Comme un empire dans un empire d’Alice ZENITER aux éditions Flammarion, 21 Euros.
Deux romans parus en cette rentrée littéraire incluent la puissance des réseaux sociaux et emmènent leur personnage dans des confins nocifs fréquentés par les hackers (pour Alice Zeniter) et les traqueurs de terroristes (pour Ann Scott).
Notre société est secouée désormais par ces activités qui aboutissent dans ces deux livres à une lutte sans merci entre des forces obscures luttant, selon leur idée, pour le bien.
Alice Zeniter dotée d’une capacité romanesque renouvelable à volonté invente un personnage féminin, nommée L., issue de cette génération Z ayant grandi avec Internet.
L. est connue à Paris comme une femme initiée à l’informatique. Elle alloue ses services à une myriade d’usagers d’ordinateurs. Moins su, L. est aussi la compagne d’un hacker qui vient malheureusement d’être appréhendé par la police à la suite de l’attaque informatique d’un site de paiement en ligne (Paypal) qui s’est retourné contre lui. L., désemparée, entame une traversée d’angoisses qui l’éjecte de fait d'un monde dans lequel elle se lovait jusque-là en toute inconscience.
Mais le roman suit aussi un autre personnage, masculin, en proie à d’autres questions toutes autant existentielles. Antoine, de la même génération que L., a tracé sa voie dans le monde de la politique. Il est l’assistant d’un député socialiste à l’heure où le mouvement des gilets jaunes occupe tous les esprits. Antoine rédige pour son employeur des textes qui ne sont pour lui que des occupations mineures en comparaison avec ses ambitions littéraires. Celles-ci se traduisent à ce moment-là par le début d’un grand roman sur la guerre d’Espagne et la figure de la photographe Gerda Taro.
L. et Antoine forment un duo à défaut d’un couple d’où émane un malaise qui siège dans le corps comme dans les âmes. L. se distingue par son physique : une grande fille mince et incertaine quant au désir qu’elle suscite. Un voyage - une fuite - en Bretagne lui servira de révélation. Antoine aura, quant à lui, servi de bouée de sauvetage dont L. se sera servie de tout son corps qui partait justement à la dérive.
Alice Zeniter avec ce grand roman d’incertitudes cerne deux beaux personnages dans une époque que l’on a, semble t-il, pas encore tout à fait comprise.
Alice ZENITER
Ann Scott d’une façon plus noire et plus acerbe fait surgir Chris, jeune garçon d’une vingtaine d’années, dernier enfant d’une famille atypique dont la mère fut mariée à un américain.
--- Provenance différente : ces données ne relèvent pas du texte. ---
/-- Indicator of the thin shell `σ < |r| ≤ σ(1 + h)` (blown-up units). [folklore] -/
def shellInd (σ h : ℝ) (r : V3) : ℝ := if σ < ‖r‖ ∧ ‖r‖ ≤ σ * (1 + h) then 1 else 0

/-- Uniform average of `G` over directions, written radially against the rotation-invariant density
`localMaxwellian 1 1 0`. [folklore] -/
def dirAvg (G : V3 → ℝ) : ℝ :=
  ∫ n : V3, G (unitVec n) * Literature.Analysis.FluidPDE.localMaxwellian 1 1 (0 : V3) n

/-! ## (K) velocity-moment chaos near contact: statistics of orders 2 and 3 -/

/-- Weight of the ordered `m`-tuple `j` of distinct non-root neighbours of the root `i`: macroscopic
localisation `χ(x_i)` times a test `W` of the blown-up relative positions. [folklore] -/
def tupleWt (N m : ℕ) (W : (Fin m → V3) → ℝ) (χ : T3 → ℝ) (z : Cfg N) (i : Fin (N + 1))
    (j : Fin m ↪ Fin (N + 1)) : ℝ :=
  if ∀ k, j k ≠ i then χ (z i).1 * W (fun k => rel N z i (j k)) else 0

/-- Slots of the tagged `(m+1)`-tuple: slot `0` is the root `i`, slot `k+1` is `j k`. [folklore] -/
def slot (N m : ℕ) (i : Fin (N + 1)) (j : Fin m ↪ Fin (N + 1)) : Fin (m + 1) → Fin (N + 1) :=
  Matrix.vecCons i (fun k => j k)

/-- Order-2 statistic: weighted particle average of `(v_{k₀} − ū)_a (v_{k₁} − ū)_b − θ̄ δ_{k₀k₁} δ_{ab}`
(velocities centred at the block velocity at the root). [folklore] -/
def S2 (φ : ℕ → T3 → ℝ) (N m : ℕ) (W : (Fin m → V3) → ℝ) (χ : T3 → ℝ) (z : Cfg N)
    (k₀ k₁ : Fin (m + 1)) (a b : Fin 3) : ℝ :=
  ((N : ℝ) + 1)⁻¹ * ∑ i : Fin (N + 1), ∑ j : (Fin m ↪ Fin (N + 1)), tupleWt N m W χ z i j *
    (((z (slot N m i j k₀)).2 a - velB φ N z (z i).1 a) * ((z (slot N m i j k₁)).2 b - velB φ N z (z i).1 b) -
      (if k₀ = k₁ ∧ a = b then thetaB φ N z (z i).1 else 0))

/-- Order-3 statistic: weighted particle average of the product of three centred velocity components.
[folklore] -/
def S3 (φ : ℕ → T3 → ℝ) (N m : ℕ) (W : (Fin m → V3) → ℝ) (χ : T3 → ℝ) (z : Cfg N)
    (k₀ k₁ k₂ : Fin (m + 1)) (a b c : Fin 3) : ℝ :=
  ((N : ℝ) + 1)⁻¹ * ∑ i : Fin (N + 1), ∑ j : (Fin m ↪ Fin (N + 1)), tupleWt N m W χ z i j *
    (((z (slot N m i j k₀)).2 a - velB φ N z (z i).1 a) * ((z (slot N m i j k₁)).2 b - velB φ N z (z i).1 b) *
      ((z (slot N m i j k₂)).2 c - velB φ N z (z i).1 c))

/-- **(K) at `(σ, Φ)`**: for every admissible kernel family, every `m`, every continuous compactly supported
configurational weight `W` (contact shell included) and localisation `χ`, the time-integrated order-2 statistics
tend to `0` in probability with the Maxwellian value `θ̄ δδ` subtracted, and the order-3 statistics tend to `0`.
Unconditional (no forest conditioning, triage r1-2 remark 2). [folklore] -/
def MomentChaosAt (σ : ℝ) (a₀ θ₀ : T3 → ℝ) (u₀ : T3 → V3) (Φ : Flows σ) : Prop :=
  ∀ (γ C : ℝ) (φ : ℕ → T3 → ℝ), 0 < γ → γ ≤ 1 / 15 → AdmissibleKernel γ C φ →
    ∀ (m : ℕ) (W : (Fin m → V3) → ℝ) (χ : T3 → ℝ), Continuous W → HasCompactSupport W → (∀ r, |W r| ≤ 1) →
      Continuous χ → (∀ x, |χ x| ≤ 1) → ∀ t : ℝ, 0 < t → ∀ δ : ℝ, 0 < δ →
        (∀ (k₀ k₁ : Fin (m + 1)) (a b : Fin 3), Tendsto (fun N : ℕ => localGibbsLaw σ a₀ u₀ θ₀ N (Φ N)
          {z | δ < |∫ s in Icc 0 t, S2 φ N m W χ ((Φ N).flow s z) k₀ k₁ a b|}) atTop (𝓝 0)) ∧
        (∀ (k₀ k₁ k₂ : Fin (m + 1)) (a b c : Fin 3), Tendsto (fun N : ℕ => localGibbsLaw σ a₀ u₀ θ₀ N (Φ N)
          {z | δ < |∫ s in Icc 0 t, S3 φ N m W χ ((Φ N).flow s z) k₀ k₁ k₂ a b c|}) atTop (𝓝 0))

/-! ## A-priori microstructure bounds along the flow -/

/-- Number of neighbours of `i` within blown-up distance `R`. [folklore] -/
def nbCount (N : ℕ) (z : Cfg N) (i : Fin (N + 1)) (R : ℝ) : ℝ :=
  ∑ j : Fin (N + 1), if j ≠ i ∧ ‖rel N z i j‖ ≤ R then (1 : ℝ) else 0

/-- Cumulative momentum transfer of each particle on `(0, t]`: `X_i = Σ_{collisions of i} ε ‖Δv_i‖`
(each `O(1)`: `≍ t (N+1)^{1/3} σ² √θ` collisions of size `σ (N+1)^{-1/3} √θ`). [folklore] -/
def cumTransfer (σ : ℝ) (N : ℕ) (Φ : Flow σ N) (z : Cfg N) (t : ℝ) : Fin (N + 1) → ℝ :=
  Φ.collisionalTransferFunctional
    (fun (i : Fin (N + 1)) (_ : Fin (N + 1)) (pre post : Cfg N) =>
      (Pi.single i (hsDiameter σ N * ‖(post i).2 - (pre i).2‖) : Fin (N + 1) → ℝ)) z t

/-- **Microstructure bounds at `(σ, Φ)` with density ceiling `η₁`**: for every admissible kernel family and
`t > 0`: (B0) block chamber — w.h.p. no block emptier than `c₁` or denser than `η₁/σ³` on `[0, t]`; (B1) the
time-integrated 6th velocity moment is bounded w.h.p.; (B2) the particle average of `X_i²` is bounded w.h.p.;
(B3) TWO-BLOCK PURITY — for every `δ` and all large `R`, the neighbour count within blown-up radius `R` over
`(4π/3)R³` equals the block density at the particle up to `δ` in time-integrated mean square. [folklore] -/
def MicroBoundsAt (σ η₁ : ℝ) (a₀ θ₀ : T3 → ℝ) (u₀ : T3 → V3) (Φ : Flows σ) : Prop :=
  ∀ (γ C : ℝ) (φ : ℕ → T3 → ℝ), 0 < γ → γ ≤ 1 / 15 → AdmissibleKernel γ C φ → ∀ t : ℝ, 0 < t →
    (∃ c₁ : ℝ, 0 < c₁ ∧ Tendsto (fun N : ℕ => localGibbsLaw σ a₀ u₀ θ₀ N (Φ N)
      {z | ∃ s ∈ Icc 0 t, ∃ x : T3, rhoB φ N ((Φ N).flow s z) x < c₁ ∨
        η₁ < rhoB φ N ((Φ N).flow s z) x * σ ^ 3}) atTop (𝓝 0)) ∧
    (∃ K : ℝ, Tendsto (fun N : ℕ => localGibbsLaw σ a₀ u₀ θ₀ N (Φ N)
      {z | K < ∫ s in Icc 0 t, ∫ y, ‖y.2‖ ^ 6 ∂(Literature.Analysis.FluidPDE.empiricalMeasure ((Φ N).flow s z))})
      atTop (𝓝 0)) ∧
    (∃ K : ℝ, Tendsto (fun N : ℕ => localGibbsLaw σ a₀ u₀ θ₀ N (Φ N)
      {z | K < ((N : ℝ) + 1)⁻¹ * ∑ i : Fin (N + 1), (cumTransfer σ N (Φ N) z t i) ^ 2}) atTop (𝓝 0)) ∧
    (∀ δ : ℝ, 0 < δ → ∃ R₀ : ℝ, 0 < R₀ ∧ ∀ R : ℝ, R₀ ≤ R → Tendsto (fun N : ℕ => localGibbsLaw σ a₀ u₀ θ₀ N (Φ N)
      {z | δ < ∫ s in Icc 0 t, ((N : ℝ) + 1)⁻¹ * ∑ i : Fin (N + 1),
        (nbCount N ((Φ N).flow s z) i R / (4 / 3 * Real.pi * R ^ 3) -
          rhoB φ N ((Φ N).flow s z) (((Φ N).flow s z) i).1) ^ 2}) atTop (𝓝 0))

/-! ## Weak hard-core BGY: finite-`N` residuals (the Ward identities' output) -/

/-- Open admissible set of `n` reduced (root-relative, blown-up) positions: no overlap with the root at the
origin and none pairwise. [folklore] -/
def redAdm (σ : ℝ) (n : ℕ) : Set (Fin n → V3) :=
  {Y | (∀ k, σ < ‖Y k‖) ∧ ∀ k l, k ≠ l → σ < ‖Y k - Y l‖}

/-- BGY test functions of `n` reduced positions: `C¹`, compactly supported INSIDE the open admissible set
(so internal contact terms vanish). [folklore] -/
def IsBGYTest (σ : ℝ) (n : ℕ) (F : (Fin n → V3) → ℝ) : Prop :=
  ContDiff ℝ 1 F ∧ HasCompactSupport F ∧ tsupport F ⊆ redAdm σ n

/-- The reduced configuration of the tuple `j` seen from the root `i`. [folklore] -/
def redCfg (N n : ℕ) (z : Cfg N) (i : Fin (N + 1)) (j : Fin n ↪ Fin (N + 1)) : Fin n → V3 :=
  fun k => rel N z i (j k)

/-- Root weight `χ(x_i) θ̄(x_i)` of an admissible (root-avoiding) tuple, else `0`. The factor `θ̄` is what the
Ward identity with velocity weight `v_i · e` produces under (K). [folklore] -/
def rootWt (φ : ℕ → T3 → ℝ) (N n : ℕ) (χ : T3 → ℝ) (z : Cfg N) (i : Fin (N + 1))
    (j : Fin n ↪ Fin (N + 1)) : ℝ :=
  if ∀ k, j k ≠ i then χ (z i).1 * thetaB φ N z (z i).1 else 0

/-- **Root-variable BGY residual** at shell width `h`: particle average over roots `i` and tuples `j` of
`−Σ_k ∂_{k,e}F(Y) − (hσ)⁻¹ Σ_{p ∉ tuple} F(Y) 1{σ < |y_p| ≤ σ(1+h)} (ŷ_p · e)` (moving the root moves every
reduced coordinate by `−e`; the shell term counts outsiders at contact with the root). Limit form:
`−∫ (Σ_k ∂_{k,e}F) g_n = lim_h (hσ)⁻¹ ∫ F(Y) 1_shell(y) (ŷ·e) g_{n+1}(Y, y)`. [folklore] -/
def bgyResRoot (σ h : ℝ) (φ : ℕ → T3 → ℝ) (N n : ℕ) (F : (Fin n → V3) → ℝ) (χ : T3 → ℝ) (e : V3)
    (z : Cfg N) : ℝ :=
  ((N : ℝ) + 1)⁻¹ * ∑ i : Fin (N + 1), ∑ j : (Fin n ↪ Fin (N + 1)), rootWt φ N n χ z i j *
    (-(∑ k : Fin n, fderiv ℝ F (redCfg N n z i j) (Pi.single k e)) -
      (h * σ)⁻¹ * ∑ p : Fin (N + 1), (if p ≠ i ∧ (∀ k, j k ≠ p) then
        F (redCfg N n z i j) * shellInd σ h (rel N z i p) * ⟪unitVec (rel N z i p), e⟫_ℝ else 0))

/-- **`k`-variable BGY residual** at shell width `h`:
`∂_{k,e}F(Y) − (hσ)⁻¹ Σ_{p ∉ tuple} F(Y) 1{σ < |y_p − y_k| ≤ σ(1+h)} (unit(y_p − y_k) · e)`. Limit form:
`∫ ∂_{k,e}F g_n = lim_h (hσ)⁻¹ ∫ F(Y) 1_shell(y − y_k) (unit(y − y_k)·e) g_{n+1}(Y, y)`. [folklore] -/
def bgyResAt (σ h : ℝ) (φ : ℕ → T3 → ℝ) (N n : ℕ) (F : (Fin n → V3) → ℝ) (χ : T3 → ℝ) (e : V3)
    (k : Fin n) (z : Cfg N) : ℝ :=
  ((N : ℝ) + 1)⁻¹ * ∑ i : Fin (N + 1), ∑ j : (Fin n ↪ Fin (N + 1)), rootWt φ N n χ z i j *
    (fderiv ℝ F (redCfg N n z i j) (Pi.single k e) -
      (h * σ)⁻¹ * ∑ p : Fin (N + 1), (if p ≠ i ∧ (∀ k', j k' ≠ p) then
        F (redCfg N n z i j) * shellInd σ h (rel N z i p - rel N z i (j k)) *
          ⟪unitVec (rel N z i p - rel N z i (j k)), e⟫_ℝ else 0))

/-- **Weak hard-core BGY at `(σ, Φ)`** (finite-`N`, `θ̄`-weighted, thin-shell form): for every admissible kernel
family, every `n`, BGY test `F`, localisation `χ`, direction `e`, `t`, `δ`, there is `h₀` such that for
`0 < h < h₀` the time-integrated root- and `k`-variable residuals are `≤ δ` in probability as `N → ∞`.
[folklore] -/
def WeakBGYAt (σ : ℝ) (a₀ θ₀ : T3 → ℝ) (u₀ : T3 → V3) (Φ : Flows σ) : Prop :=
  ∀ (γ C : ℝ) (φ : ℕ → T3 → ℝ), 0 < γ → γ ≤ 1 / 15 → AdmissibleKernel γ C φ →
    ∀ (n : ℕ) (F : (Fin n → V3) → ℝ) (χ : T3 → ℝ) (e : V3), IsBGYTest σ n F → Continuous χ →
      (∀ x, |χ x| ≤ 1) → ‖e‖ ≤ 1 → ∀ t : ℝ, 0 < t → ∀ δ : ℝ, 0 < δ → ∃ h₀ : ℝ, 0 < h₀ ∧ ∀ h : ℝ, 0 < h →
        h < h₀ →
        Tendsto (fun N : ℕ => localGibbsLaw σ a₀ u₀ θ₀ N (Φ N)
          {z | δ < |∫ s in Icc 0 t, bgyResRoot σ h φ N n F χ e ((Φ N).flow s z)|}) atTop (𝓝 0) ∧
        ∀ k : Fin n, Tendsto (fun N : ℕ => localGibbsLaw σ a₀ u₀ θ₀ N (Φ N)
          {z | δ < |∫ s in Icc 0 t, bgyResAt σ h φ N n F χ e k ((Φ N).flow s z)|}) atTop (𝓝 0)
Ces derniers vivent désormais séparés mais ont appartenu à l’élite intellectuelle, politiquement engagée des années soixante et soixante-dix.
Chris est également le cadet de deux sœurs qui sont régulièrement envoyées aux quatre coins du monde de par leur profession. L’une est photographe, l’autre journaliste, toutes deux spécialisées dans la couverture d'évènements où les zones de turbulences voire de guerres sont fréquentes.
Chris, lui, se morfond dans un grand appartement parisien. Depuis cet endroit vaste mais dépouillé, il surfe dans le tréfonds des réseaux sociaux tels Facebook et Tweeter ou d’autres plus secrets à la recherche de ceux qui promulguent Daesh et incitent à perpétrer des attentats.
Autant dire que Chris s’enfonce dans un état dépressif à mesure qu’ils comprend l’extrême sauvagerie des êtres qu’il surveille. Chris est un bénévole qui correspond avec quelques autres qui, comme lui, anonymement, envoient des informations aux autorités dès lors que la suspicion devient trop évidente.
En réponse et par séquence, Ann Scott dresse un portrait de la famille de Chris, son histoire et les activités extrêmes qui la motive.
La prose d’Ann Scott plus rugueuse que l’écriture lissée d’Alice Zeniter convoque régulièrement l'univers de la musique rock ressentie comme un espace de délivrance que Chris a toujours souhaité suivre.
Une attitude qui cherche une fois encore les limites et nous abreuve de références. La grâce se serait nichée à cet endroit, dans cette part artistique où Chris aurait voulu vivre mais qui ne constitue pas pour autant un rempart aux ténèbres dans lesquelles il s'est immergé mais seulement un échappatoire.
Au final Chris renonce à ce pour quoi il ne se sent pas fait. Il se débarrasse de toute l'armada de documents qu'il a collectée sur la toile, considérant son combat comme vain et auto-destructeur. Le lecteur sort à son tour sort de ce livre étourdi d’informations dont il ne saura certainement quoi faire.